Task item
Transcribe the listing below from its opening line up to and including the line that contains "kuriharaVanishingOrder W₀ 3"; reproduce nothing else.

---- The records

/-- ★⁷ **`stub_nonAdditive` (crux 19679) on its depth-`1` rows WITH (ram), at ANY conductor — any squarefree product
`D` of extra unramified multiplicative primes — from TEN NAMED FACTS + the row conditions + the EXISTENCE of the
optimal-level newform** (level lowering at the squarefree set `Dq`, displayed). Gen 6's ★⁵ with `Semistable W₀`
replaced by `Ram W₀ 3` (§1) and `Squarefree (M₀D)` by «`D` squarefree, prime to `M₀`» — the period producer is
`…MultiStabPeriodAnyLevel.exists_period_integral_unit_cycle_sum_smul_of_one_mod` at the Chebotarev numeral
`r₀ ≡ 1 (mod N)`; the signs `a_p(f) = ±1` on `D` are displayed (multiplicative primes).
[cite: Vatsal1999, §1 (1.6), Thm. (1.13)] [cite: GreenbergVatsal2000, §3 (17)–(19)] [cite: Ribet1984ICM, Thm. 4.1]
[cite: ColemanEdixhoven1998, Thm. 2.1] [cite: TateGCFT1967, §2.4 (Tchebotarev density theorem) with Prop. 2.3]
[cite: Skinner2016PacificMC, Thm. C (§1)] [cite: Mazur1978, Cor. 4.1] [cite: Kim2022StructureSelmer, Conj. 1.10 (PDF p. 8)]
[cite: DiamondShurman2005, §3.8] -/
theorem stub_nonAdditive_ram_of_exists_levelLoweredNewform
    (hCE : colemanEdixhoven1998_heckePolynomial_simpleRoots)
    (hV : vatsal1999_plusSymbol_congruence) (hGV : greenbergVatsal2000_plusSymbol_congruence)
    (hI : ribet1984_iharaLemma)
    (hSk : Skinner2016.thmC_padicValRat_bsd_rank_zero)
    (hmod : hasEntireLFunction_rat) (hGZK : rank_eq_analyticRank_of_analyticRank_le_one)
    (hM : mazur_not_dvd_maninConstant_of_odd) :
    ∀ (W₀ : WeierstrassCurve ℚ) [W₀.IsElliptic] [W₀.IsGloballyMinimal],
      (∀ n : ℕ, W₀.HasSurjectiveModNGaloisRep (3 ^ n : ℕ)) → Finite W₀.sha →
      ∀ {N : ℕ} [NeZero N], N = W₀.conductorNorm ℤ →
      ∀ (D₀ : ModularParametrizationData W₀ N),
        (∀ z ∈ D₀.L.lattice, ∃ w ∈ periodLattice D₀.f, z = D₀.c * w) →
        (∀ (W₂ : WeierstrassCurve ℚ) [W₂.IsElliptic] (D₂ : ModularParametrizationData W₂ N),
          D₂.f = D₀.f → D₀.modularDegree ≤ D₂.modularDegree) →
        (∀ r : ℚ, ratPlusSymbol D₀.f r ≠ 0 → 0 ≤ padicValRat 3 (ratPlusSymbol D₀.f r)) →
        kuriharaVanishingOrder W₀ 3 D₀.f = 0 →
        ¬ (haveI : Fact (Nat.Prime 3) := ⟨Nat.prime_three⟩; Addv W₀ 3) →
        (W₀.HasGoodReductionAtPrime 3 → ¬ (3 : ℤ) ∣ W₀.frobeniusTrace 3) →
        (haveI : Fact (Nat.Prime 3) := ⟨Nat.prime_three⟩; Ram W₀ 3) →
        padicValNat 3 W₀.tamagawaProduct ≤ 1 →
        ∀ {M₀ D q : ℕ} [NeZero M₀] [Fact q.Prime], M₀ * D * q = N →
        W₀.HasSplitMultiplicativeReductionAtPrime q → ¬ q ∣ M₀ * D → Squarefree D → Nat.Coprime D M₀ →
        (∀ p : ℕ, p.Prime → p ∣ D → ∃ u : ℤ, u * u = 1 ∧ cuspCoeff D₀.f p = u) →
        (∀ ι : PadicAlgCl 3 ≃+* ℂ, ∃ g : CuspForm (Gamma0 M₀) 2, IsNewform0 g ∧
          (∀ p : ℕ, p.Prime → ¬ p ∣ D * q → Valued.v (ι.symm (cuspCoeff D₀.f p - cuspCoeff g p)) < 1) ∧
          (∀ p : ℕ, p.Prime → p ∣ D * q → Valued.v (ι.symm (cuspCoeff g p - cuspCoeff D₀.f p * (p + 1))) < 1)) →
        ∃ d : ℕ, kuriharaPartialDeepInfty W₀ 3 D₀.f = d ∧
          kuriharaPartial W₀ 3 D₀.f 0 ≤
            ((padicValNat 3 (Nat.card (AddCommGroup.primaryComponent W₀.sha 3)) + d : ℕ) : ℕ∞) := by
  intro W₀ _ _ htower hfin N _ hN D₀ hopt hdeg hint hord hnA hordinary hram hv M₀ D q _ _ hMDq hsplit hqMD hDsq hDM₀
    hsign hex
  subst hMDq
  have hq : q.Prime := Fact.out
  haveI : NeZero q := ⟨hq.ne_zero⟩
  haveI : NeZero D := ⟨Squarefree.ne_zero hDsq⟩
  have hM₀D : Nat.Coprime M₀ D := hDM₀.symm
  have hqM₀ : ¬ q ∣ M₀ := fun h ↦ hqMD (h.mul_right D)
  have hqD : ¬ q ∣ D := fun h ↦ hqMD (h.mul_left M₀)
  set ι : PadicAlgCl 3 ≃+* ℂ := Classical.choice (PadicAlgCl.nonempty_ringEquiv_complex 3) with hι
  obtain ⟨g, hg, hcp, hrem⟩ := hex ι
  have hf := D₀.isNewformOf
  have hfq : cuspCoeff D₀.f q = 1 := by
    rw [hf.2 q, lFunction_eq_one_of_hasSplitMultiplicativeReductionAtPrime W₀ q hsplit, Int.cast_one]
  -- the `k`-fold stabilisation `G` of `g` at the primes of `D` (level `M₀ D`)
  obtain ⟨G, hGeig, hGnorm, hGint, hGfd, hGC, hGg, hGf, hGspan⟩ :=
    exists_multiStab hg ι (fun p ↦ cuspCoeff D₀.f p) hCE D hDsq hDM₀
      (fun p hp hpD ↦ by
        obtain ⟨u, hu, hfu⟩ := hsign p hp hpD
        refine ⟨u, hu, hfu, ?_⟩
        have h := hrem p hp (hpD.mul_right q)
        rwa [hfu] at h)
      (M₀ * D) rfl
  have hGp : ∀ {p : ℕ}, p.Prime → ¬ p ∣ M₀ * D → cuspCoeff G p = cuspCoeff g p :=
    fun {p} hp hpL ↦ hGg p hp fun h ↦ hpL (h.mul_left M₀)
  -- the root `β ≡ q` at `q`, `α ≠ β` (Coleman–Edixhoven)
  have hGq : cuspCoeff G q = cuspCoeff g q := hGg q hq hqD
  have haq : Valued.v (ι.symm (cuspCoeff G q - (q + 1))) < 1 := by
    have h := hrem q hq (dvd_mul_left q D)
    rwa [hfq, one_mul, ← hGq] at h
  obtain ⟨β, hβ, hβq⟩ := exists_root_valuation_sub_lt_one ι (hGint q) q haq
  have hne : cuspCoeff G q - β ≠ β :=
    colemanEdixhoven1998_heckePolynomial_simpleRoots.root_ne hCE hg hq hqM₀ (by rw [← hGq]; exact sub_add_cancel _ β)
      (by linear_combination -hβ)
  obtain ⟨hα1, hc⟩ := valuation_div_sub_one_lt_one ι hq hβ haq hβq
  -- the comparison form `h = ι₁ G − β ι_q G` at level `M₀ D q = N`
  have hq₁ : M₀ * D * 1 ∣ M₀ * D * q := mul_dvd_mul_left _ (one_dvd q)
  have hqq : M₀ * D * q ∣ M₀ * D * q := dvd_rfl
  set h := iota (M₀ * D) (M₀ * D * q) 1 2 hq₁ G - β • iota (M₀ * D) (M₀ * D * q) q 2 hqq G with hhdef
  have heig : IsHeckeEigenform h := isHeckeEigenform_stab_eig hGeig hGnorm β hq₁ hqq hq hqMD hβ
  have hnorm : IsNormalized h := isNormalized_stab G β hq₁ hqq hGnorm hq
  have hhint : ∀ n, Valued.v (ι.symm (cuspCoeff h n)) ≤ 1 := valuation_cuspCoeff_stab_le_one_eig ι β hq₁ hqq hGint hβ
  have hhfd : FiniteDimensional ℚ (coeffField h) := finiteDimensional_coeffField_stab_eig β hq₁ hqq hGfd hβ
  have hhC : HasSimpleHeckeGenEigenspace h :=
    hasSimpleHeckeGenEigenspace_stab_of_hasSimpleHeckeGenEigenspace hg hq₁ hqq (dvd_mul_right M₀ D) hGeig hGnorm hGC
      (fun p hp hpL ↦ hGp hp hpL) hq hqMD hβ hne
  have hfC : HasSimpleHeckeGenEigenspace D₀.f := hasSimpleHeckeGenEigenspace_of_isNewform0 hf.1
  -- congruence of ALL coefficients, from the primes
  have hcong : ∀ n : ℕ, Valued.v (ι.symm (cuspCoeff D₀.f n - cuspCoeff h n)) < 1 := by
    refine valuation_cuspCoeff_sub_lt_one_of_prime ι hf.1.2.1 heig hf.1.2.2 hnorm
      (valuation_cuspCoeff_le_one_of_isNewformOf W₀ hf ι) hhint fun p hp ↦ ?_
    rw [hhdef, cuspCoeff_stab_prime_eig hGnorm β hq₁ hqq hq hp]
    by_cases hpq : p = q
    · subst hpq
      rw [if_pos rfl, hfq]
      have : ι.symm (1 - (cuspCoeff G p - β)) = -ι.symm (cuspCoeff G p - β - 1) := by rw [← map_neg]; congr 1; ring
      rw [this, Valuation.map_neg]; exact hα1
    · rw [if_neg hpq]
      by_cases hpD : p ∣ D
      · exact hGf p hp hpD
      · have hpDq : ¬ p ∣ D * q := fun h' ↦ by
          rcases (Nat.Prime.dvd_mul hp).mp h' with h' | h'
          · exact hpD h'
          · exact hpq ((Nat.prime_dvd_prime_iff_eq hp hq).mp h')
        rw [hGg p hp hpD]; exact hcp p hp hpDq
  -- the OLD SHAPE data `(Φ, c, b) = (plusSymbol G, β/q, a_·(g))`
  have hshape : ∀ x : ℚ, plusSymbol h x = plusSymbol G x - β / q * plusSymbol G (q * x) :=
    fun x ↦ plusSymbol_stab G β hq₁ hqq x
  have hΦper : ∀ x : ℚ, plusSymbol G (x + 1) = plusSymbol G x := by
    intro x
    have e₁ := modularSymbol_add_intCast_holds G x 1
    have e₂ := modularSymbol_add_intCast_holds G (-x) (-1)
    simp only [plusSymbol]
    rw [show -(x + 1) = -x + ((-1 : ℤ) : ℚ) by push_cast; ring, e₂, show x + 1 = x + ((1 : ℤ) : ℚ) by push_cast; ring, e₁]
  have hb : ∀ p : ℕ, p.Prime → ¬ p ∣ W₀.conductorNorm ℤ * 3 →
      Valued.v (ι.symm (cuspCoeff g p - (W₀.frobeniusTrace p : ℂ))) < 1 := by
    intro p hp hpN3
    haveI : Fact p.Prime := ⟨hp⟩
    have hpN : ¬ p ∣ W₀.conductorNorm ℤ := fun h' ↦ hpN3 (h'.mul_right 3)
    have hpDq : ¬ p ∣ D * q := fun h' ↦ hpN (hN ▸ (mul_assoc M₀ D q).symm ▸ h'.mul_left M₀)
    have hfp : cuspCoeff D₀.f p = (W₀.frobeniusTrace p : ℂ) := by
      rw [hf.2 p, LFunction_apply_prime_eq_frobeniusTrace W₀ p (hasGoodReductionAtPrime_of_not_dvd_conductorNorm W₀ hpN)]
    rw [← hfp, ← Valuation.map_neg, ← map_neg, neg_sub]
    exact hcp p hp hpDq
  have hTG : ∀ (p : ℕ) (hp : p.Prime), ¬ p ∣ M₀ * D →
      (haveI : NeZero p := ⟨hp.ne_zero⟩; heckeT (Gamma0 (M₀ * D)) 2 p G) = cuspCoeff g p • G := by
    intro p hp hpL
    haveI : NeZero p := ⟨hp.ne_zero⟩
    rw [heckeT_eq_heckeEigenvalue_smul G p (hGeig p hp), heckeEigenvalue_eq_coeff_of_isNormalized hGnorm hp (hGeig p hp),
      ← hGp hp hpL]
    rfl
  have hΦhecke : ∀ p : ℕ, p.Prime → ¬ p ∣ W₀.conductorNorm ℤ * 3 → ∀ x : ℚ,
      cuspCoeff g p * plusSymbol G x = (∑ j : Fin p, plusSymbol G ((x + j) / p)) + plusSymbol G (p * x) := by
    intro p hp hpN3 x
    haveI : NeZero p := ⟨hp.ne_zero⟩
    have hpL : ¬ p ∣ M₀ * D := fun h' ↦ hpN3 ((hN ▸ h'.mul_right q).mul_right 3)
    exact smul_plusSymbol_of_heckeT p hp hpL (hTG p hp hpL) x
  -- the numeral `r₀ ≡ 1 (mod N)` by Chebotarev, and the unit `a_{r₀}(g) − r₀ − 1`
  have hsurj : W₀.HasSurjectiveModNGaloisRep ((3 : ℕ) : ℤ) := by simpa only [pow_one] using htower 1
  obtain ⟨r₀, hr₀, -, hr₀S, -, hr₀1, hE₀⟩ := exists_prime_one_mod_not_dvd_frobeniusTrace_sub W₀ hsurj (M₀ * D * q)
  haveI : Fact r₀.Prime := ⟨hr₀⟩
  have hr₀L : ¬ r₀ ∣ M₀ * D := fun h' ↦ hr₀S (h'.mul_right q)
  have hr₀1L : r₀ ≡ 1 [MOD M₀ * D] := hr₀1.of_mul_right q
  have hr₀Dq : ¬ r₀ ∣ D * q := fun h' ↦ hr₀S ((mul_assoc M₀ D q).symm ▸ h'.mul_left M₀)
  have hr₀N : ¬ r₀ ∣ W₀.conductorNorm ℤ := by rwa [← hN]
  have hfr₀ : cuspCoeff D₀.f r₀ = (W₀.frobeniusTrace r₀ : ℂ) := by
    rw [hf.2 r₀, LFunction_apply_prime_eq_frobeniusTrace W₀ r₀ (hasGoodReductionAtPrime_of_not_dvd_conductorNorm W₀ hr₀N)]
  have hunit : Valued.v (ι.symm (cuspCoeff g r₀ - (r₀ + 1))) = 1 := by
    refine valuation_cuspCoeff_sub_eq_one_of_congr ι hE₀ ?_
    rw [← hfr₀]; exact hcp r₀ hr₀ hr₀Dq
  -- the real structure of `G`: `G = Σ cᵢ φᵢ`, `φᵢ` real with `T_r φᵢ = a_r(g) φᵢ` (`r ∤ M₀D`)
  obtain ⟨n, c, φ, hGsum⟩ := Submodule.mem_span_set'.mp hGspan
  have hreal : ∀ i m, (cuspCoeff (φ i : CuspForm (Gamma0 (M₀ * D)) 2) m).im = 0 := fun i ↦ (φ i).2.1
  have hφT : ∀ (i : Fin n) (r : ℕ) (hr : r.Prime), ¬ r ∣ M₀ * D * q →
      (haveI : NeZero r := ⟨hr.ne_zero⟩; heckeT (Gamma0 (M₀ * D)) 2 r (φ i : CuspForm (Gamma0 (M₀ * D)) 2)) =
        cuspCoeff g r • (φ i : CuspForm (Gamma0 (M₀ * D)) 2) :=
    fun i r hr hrS ↦ (φ i).2.2 r hr fun h' ↦ hrS (h'.mul_right q)
  have he : ∀ r : ℕ, r.Prime → ¬ r ∣ M₀ * D * q → IsIntegral ℤ (cuspCoeff g r) ∧ (cuspCoeff g r).im = 0 :=
    fun r _ _ ↦ ⟨IsNewform0.isIntegral_coeff_holds hg r, hg.cuspCoeff_im_eq_zero r⟩
  -- the period producer at ANY level: `plusSymbol h ≢ 0 ⟹ Ψ ≢ 0 ⟹ Ω ⟹ x₀ (Ihara)`
  have hΩ : (∃ x : ℚ, plusSymbol h x ≠ 0) →
      ∃ Ω : ℂ, (∀ x : ℚ, Valued.v (ι.symm (plusSymbol G x / Ω)) ≤ 1) ∧
        ∃ x₀ : ℚ, Valued.v (ι.symm ((plusSymbol G x₀ - β / q * plusSymbol G (q * x₀)) / Ω)) = 1 := by
    rintro ⟨x, hx⟩
    have hne0 : ∃ y : ℚ, plusSymbol (∑ i, c i • (φ i : CuspForm (Gamma0 (M₀ * D)) 2)) y ≠ 0 := by
      by_contra hall
      push Not at hall
      rw [hGsum] at hall
      exact hx (by rw [hshape, hall, hall, mul_zero, sub_zero])
    have hTsum := hTG r₀ hr₀ hr₀L
    rw [← hGsum] at hTsum
    obtain ⟨Ω, hΩint, γ₀, hγ₀, hΩu⟩ := exists_period_integral_unit_cycle_sum_smul_of_one_mod (c := c) ι hreal hne0 hr₀
      hr₀L hr₀1L (valuation_cuspCoeff_le_one_of_isNewform0 hg ι r₀) hTsum hunit
    obtain ⟨x₀, hx₀⟩ := exists_valuation_stabilisedSymbol_eq_one_sum_smul_of_ribet1984_iharaLemma hI hq hqMD hφT he hreal
      c ι hΩint γ₀ hγ₀ hΩu hr₀ hr₀S hr₀1 hunit hc
    rw [hGsum] at hΩint hx₀
    exact ⟨Ω, hΩint, x₀, hx₀⟩
  -- THEOREM A (with producer), then §1's (ram) consumer
  obtain ⟨π, hLL⟩ := isStabilisedLevelLoweringCongruenceIn_three_of_not_addv_of_exists_period hV hGV W₀ htower hN D₀
    hint hnA ι h q hfC heig hnorm hhfd hhint hhC hcong (plusSymbol G) (β / q) (fun p ↦ cuspCoeff g p) hshape hc hΦper hb
    hΦhecke hΩ
  exact stub_nonAdditive_ram_of_isStabilisedLevelLoweringCongruenceIn hSk hmod hGZK hM W₀ htower hfin hN D₀ hopt hdeg
    hint hord hnA hordinary hram hv π q (hN ▸ dvd_mul_left q _) hLL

--------

Answer to this problem
/-- ★⁷ **`stub_nonAdditive` (crux 19679) on its depth-`1` rows WITH (ram), at ANY conductor — any squarefree product
`D` of extra unramified multiplicative primes — from TEN NAMED FACTS + the row conditions + the EXISTENCE of the
optimal-level newform** (level lowering at the squarefree set `Dq`, displayed). Gen 6's ★⁵ with `Semistable W₀`
replaced by `Ram W₀ 3` (§1) and `Squarefree (M₀D)` by «`D` squarefree, prime to `M₀`» — the period producer is
`…MultiStabPeriodAnyLevel.exists_period_integral_unit_cycle_sum_smul_of_one_mod` at the Chebotarev numeral
`r₀ ≡ 1 (mod N)`; the signs `a_p(f) = ±1` on `D` are displayed (multiplicative primes).
[cite: Vatsal1999, §1 (1.6), Thm. (1.13)] [cite: GreenbergVatsal2000, §3 (17)–(19)] [cite: Ribet1984ICM, Thm. 4.1]
[cite: ColemanEdixhoven1998, Thm. 2.1] [cite: TateGCFT1967, §2.4 (Tchebotarev density theorem) with Prop. 2.3]
[cite: Skinner2016PacificMC, Thm. C (§1)] [cite: Mazur1978, Cor. 4.1] [cite: Kim2022StructureSelmer, Conj. 1.10 (PDF p. 8)]
[cite: DiamondShurman2005, §3.8] -/
theorem stub_nonAdditive_ram_of_exists_levelLoweredNewform
    (hCE : colemanEdixhoven1998_heckePolynomial_simpleRoots)
    (hV : vatsal1999_plusSymbol_congruence) (hGV : greenbergVatsal2000_plusSymbol_congruence)
    (hI : ribet1984_iharaLemma)
    (hSk : Skinner2016.thmC_padicValRat_bsd_rank_zero)
    (hmod : hasEntireLFunction_rat) (hGZK : rank_eq_analyticRank_of_analyticRank_le_one)
    (hM : mazur_not_dvd_maninConstant_of_odd) :
    ∀ (W₀ : WeierstrassCurve ℚ) [W₀.IsElliptic] [W₀.IsGloballyMinimal],
      (∀ n : ℕ, W₀.HasSurjectiveModNGaloisRep (3 ^ n : ℕ)) → Finite W₀.sha →
      ∀ {N : ℕ} [NeZero N], N = W₀.conductorNorm ℤ →
      ∀ (D₀ : ModularParametrizationData W₀ N),
        (∀ z ∈ D₀.L.lattice, ∃ w ∈ periodLattice D₀.f, z = D₀.c * w) →
        (∀ (W₂ : WeierstrassCurve ℚ) [W₂.IsElliptic] (D₂ : ModularParametrizationData W₂ N),
          D₂.f = D₀.f → D₀.modularDegree ≤ D₂.modularDegree) →
        (∀ r : ℚ, ratPlusSymbol D₀.f r ≠ 0 → 0 ≤ padicValRat 3 (ratPlusSymbol D₀.f r)) →
        kuriharaVanishingOrder W₀ 3 D₀.f = 0 →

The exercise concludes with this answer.